Sans agitation médiatique ni recherche de visibilité, M. Ricarson Dorcé s’est imposé comme l’un des acteurs culturels les plus discrets mais les plus déterminants de la Haïti contemporaine. Alors que beaucoup cherchent à exister dans l’immédiateté des réseaux sociaux, lui a choisi la voie silencieuse, celle du travail profond, sérieux, dépouillé d’ornements.
Natif de Petit-Goâve, ville historique nourrie de traditions vivantes, M. Dorcé porte en lui la sensibilité d’un pays qui sait transformer la douleur en création, et le passé en force. Son engagement culturel ne relève ni de l’apparat ni de l’ambition personnelle, mais d’un attachement profond à l’identité haïtienne.
C’est dans cette discrétion assumée qu’il a entrepris un travail considérable : accompagner deux symboles majeurs de notre culture jusqu’à leur reconnaissance mondiale. Les dossiers du soupe joumou et du konpa dirèk, aujourd’hui inscrits sur la liste du patrimoine culturel immatériel de l’humanité de l’UNESCO, doivent beaucoup à son implication.
Loin d’être un simple exercice administratif, ce travail demande une connaissance fine des communautés, une compréhension du sens historique, ainsi qu’une capacité à traduire une mémoire collective dans un langage institutionnel universel. M. Dorcé a su faire cela avec rigueur et humilité.
L’inscription du soupe joumou au patrimoine immatériel est un acte profondément symbolique. Ce mets, né d’un moment fondateur de notre histoire la conquête de la liberté devient ainsi un message universel. Grâce à ce geste, Haïti ne partage pas seulement une recette, mais une philosophie de dignité et d’émancipation.
De même, l’inscription du konpa dirèk consacre un genre musical qui, depuis plus de six décennies, accompagne nos joies, nos luttes et notre quête de modernité. Le konpa n’est pas seulement un rythme : c’est une manière d’être au monde, un langage affectif et social que l’UNESCO reconnaît désormais comme contribution majeure à la créativité humaine.
En permettant à ces deux expressions culturelles d’atteindre cette reconnaissance, M. Dorcé a posé un acte essentiel pour la mémoire nationale. Il a rappelé que la culture n’est pas un luxe, mais un pilier de résistance et de construction identitaire. Un pays qui protège son patrimoine se donne les moyens d’exister pleinement.
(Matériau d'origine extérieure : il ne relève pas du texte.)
import Literature.NumberTheory.LFunctions.WeilWindowCertifiedProfile
import Literature.NumberTheory.LFunctions.YoshidaCompletedFormDegeneracy
import HarnessLib

/-!
# RH-CONDITIONAL — «nothing here bears on the truth of RH»
# Chuk 2026, Prop 4 («Assume RH … `Q(f) ≥ c_L‖f‖₂²` on every window»), DISCHARGED from the tree

Proof-only companion of `Literature/NumberTheory/LFunctions/WeilWindowCertifiedProfile.lean` (the triage-typing of
M. Chuk, *Weil positivity in compact windows: certified two-sided bounds and a Landau–Widom decay law*,
arXiv:2608.24827v1, 25 Aug 2026, bib `Chuk2026WeilWindows`). It discharges the named fact

* `Chuk2026_prop4` — «PROPOSITION 4. Assume RH. For every `L > 0` there is `c_L > 0` such that `Q(f) ≥ c_L‖f‖₂²` for all
  admissible `f` supported in `[−L, L]`; in particular `λ*(L) > 0`.» (p. 4; printed with a proof SKETCH only: Paley–Wiener,
  Littlewood's gaps `γ_{n+1} − γ_n → 0` under RH, Beurling's sampling theorem for a `π/(4L)`-separated subset of `{±γ}`;
  «No effective `c_L` comes out of the argument»)

as `Chuk2026_prop4_holds`, by a DIFFERENT road than the printed sketch, entirely inside the tree and without any sampling
theorem: under RH the bottom `ε(L)` of Weil's form on the window is STRICTLY positive —
`formLowerBound_pos_of_riemannHypothesis` (`YoshidaCompletedFormDegeneracy.lean`: attainment of the infimum on the
completed form domain, Bombieri 2000 §4 Thm 3, plus positive DEFINITENESS of the completed form under RH, Yoshida 1992
Thm 2 `⟹`, i.e. a null vector would have a transform vanishing at every non-trivial zero and hence vanish) together with the
form-core identification `YoshidaCompletedForm.formLowerBound_eq_weilGroundEnergy` (`inf` over the `L²` form domain =
`inf` over smooth test functions = the tree's `weilGroundEnergy L`) — and `ε(L)·‖g‖₂² ≤ Re Q(g)` for every test function of
the window (`ConnesVanSuijlekom.weilGroundEnergy_mul_le_re`). The constant is `c_L = ε(L)` itself (optimal, and exactly
as ineffective as the print says). The printed restriction to real even `f` is not needed: the parity- and phase-free
statement is `weilQuadratic_coercive_of_riemannHypothesis`, and the sector forms `0 < ε_ev(L)`, `0 < ε_od(L)` follow from
`ε ≤ ε_ev`, `ε ≤ ε_od`.

Nothing here is, or is worded as, progress toward RH: every statement of this file has Mathlib's `RiemannHypothesis` as an
explicit hypothesis; the unconditional direction «`∀ L, ε(L) ≥ 0` ⟹ RH» is `riemannHypothesis_iff_forall_weilPositivityOn`.

## References

* [Chuk2026WeilWindows] M. Chuk, arXiv:2608.24827v1 (2026), Prop. 4 (p. 4) — statement; the proof here is not the printed one.
* [Bombieri2000Weil] E. Bombieri, Rend. Mat. Acc. Lincei (9) 11 (2000) 183–233, §4 Thm 3 (attainment) — via the tree.
* [Yoshida1992HermitianForms] H. Yoshida, Adv. Stud. Pure Math. 21 (1992) 281–325, Thm 2 (definiteness under RH) — via the tree.
-/

noncomputable section

open Complex Filter Set MeasureTheory
open scoped Real Topology

namespace Literature.NumberTheory.LFunctions

/-- **Under RH the ground energy of every window is strictly positive**, `0 < ε(L)` for `L > 0` — the Literature-side
form of the statement (the completed-space theorem `formLowerBound_pos_of_riemannHypothesis` read through the form-core
identification `YoshidaCompletedForm.formLowerBound_eq_weilGroundEnergy`). The summit tree proves the same statement by a
completion-free road as `Summit.RiemannHypothesis.RiemannHypothesis.Theorems.weilGroundEnergy_pos_of_riemannHypothesis`
(`SoloInformedNonDegenerate.lean`), which Literature files cannot import; hence the primed Literature-side restatement.
RH-CONDITIONAL. [cite: Yoshida1992HermitianForms, Thm. 2 (p. 321)] [cite: Bombieri2000Weil, §4 Thm. 3 (p. 196)] -/
theorem weilGroundEnergy_pos_of_riemannHypothesis' (hRH : RiemannHypothesis) {L : ℝ} (hL : 0 < L) :
    0 < weilGroundEnergy L := by
  rw [← YoshidaCompletedForm.formLowerBound_eq_weilGroundEnergy hL]
  exact formLowerBound_pos_of_riemannHypothesis hRH hL

/-- **Coercivity on every window under RH, all test functions** (no parity, no reality condition): for `L > 0` there is
`c > 0` — namely `c = ε(L)` — with `c·∫|g|² ≤ Re Q(g)` for every test function `g` with `tsupport g ⊆ [−L, L]`.
RH-CONDITIONAL. [cite: Chuk2026WeilWindows, Prop. 4 (p. 4), the «in particular λ*(L) > 0» clause for all sectors] -/
theorem weilQuadratic_coercive_of_riemannHypothesis (hRH : RiemannHypothesis) {L : ℝ} (hL : 0 < L) :
    ∃ c : ℝ, 0 < c ∧ ∀ g : ℝ → ℂ, IsWeilTest g → tsupport g ⊆ Icc (-L) L →
      c * ∫ t, ‖g t‖ ^ 2 ≤ (weilQuadratic g).re :=
  ⟨weilGroundEnergy L, weilGroundEnergy_pos_of_riemannHypothesis' hRH hL,
    fun _ hg hsupp ↦ ConnesVanSuijlekom.weilGroundEnergy_mul_le_re hg hsupp⟩

/-- Under RH both parity sectors of every window are coercive: `0 < ε_ev(L)` and `0 < ε_od(L)` (`ε ≤ ε_ev`, `ε ≤ ε_od`).
RH-CONDITIONAL. [cite: Chuk2026WeilWindows, Prop. 4 with §4 («Theorem 7 applies verbatim to each sector»)] -/
theorem weilEvenGroundEnergy_pos_and_weilOddGroundEnergy_pos_of_riemannHypothesis (hRH : RiemannHypothesis) {L : ℝ}
    (hL : 0 < L) : 0 < weilEvenGroundEnergy L ∧ 0 < weilOddGroundEnergy L :=
  have h := weilGroundEnergy_pos_of_riemannHypothesis' hRH hL
  ⟨h.trans_le (weilGroundEnergy_le_weilEvenGroundEnergy L), h.trans_le (weilGroundEnergy_le_weilOddGroundEnergy L)⟩

/-- **Chuk 2026, Prop. 4 — DISCHARGED**: «Assume RH. For every `L > 0` there is `c_L > 0` such that `Q(f) ≥ c_L‖f‖₂²` for
all admissible `f` supported in `[−L, L]`; in particular `λ*(L) > 0`», for the tree's smooth real-valued even test functions of
the window (the typed statement), with `c_L = ε(L)`. Not the printed Beurling-sampling sketch: attainment + definiteness
under RH (`formLowerBound_pos_of_riemannHypothesis`) and the form-core identification. RH-CONDITIONAL.
[cite: Chuk2026WeilWindows, Prop. 4 (p. 4)] -/
theorem Chuk2026_prop4_holds : Chuk2026_prop4 := by
  intro hRH L hL
  obtain ⟨c, hc, h⟩ := weilQuadratic_coercive_of_riemannHypothesis hRH hL
  exact ⟨c, hc, fun g hg hsupp _ _ ↦ h g hg hsupp⟩

end Literature.NumberTheory.LFunctions

end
Cette réussite n’est pas seulement individuelle : elle engage la nation tout entière. Elle montre qu’en Haïti, malgré les turbulences, il existe des femmes et des hommes capables de défendre avec intelligence et courage ce qui constitue le cœur de notre existence collective.
Pour Petit-Goâve, cette contribution représente également un motif de grande fierté. Voir l’un de ses fils porter si haut le flambeau culturel d’Haïti est un honneur et un encouragement pour les générations futures. Cela rappelle que les villes ne grandissent pas seulement par leurs infrastructures, mais par la grandeur de ceux qui les représentent.
Aujourd’hui, M. Ricarson Dorcé devient, sans le chercher, l’exemple d’une démarche culturelle authentique. Il montre qu’on peut influencer le destin d’un pays tout en restant dans la sobriété et la profondeur. Son œuvre est le témoignage qu’un travail discret peut transformer durablement la perception internationale d’un peuple.
Haïti lui doit gratitude pour cette avancée majeure. En portant notre culture jusque dans les espaces les plus prestigieux du monde, il a contribué à renforcer notre dignité collective. Ce geste restera un repère important dans l’histoire de notre patrimoine.
Ainsi, sans bruit et sans prétention, M. Dorcé s’inscrit désormais dans la mémoire culturelle du pays comme l’un de ses artisans les plus précieux. Et dans le silence qui entoure son nom, on entend vibrer la force d’un acte qui nous honore tous.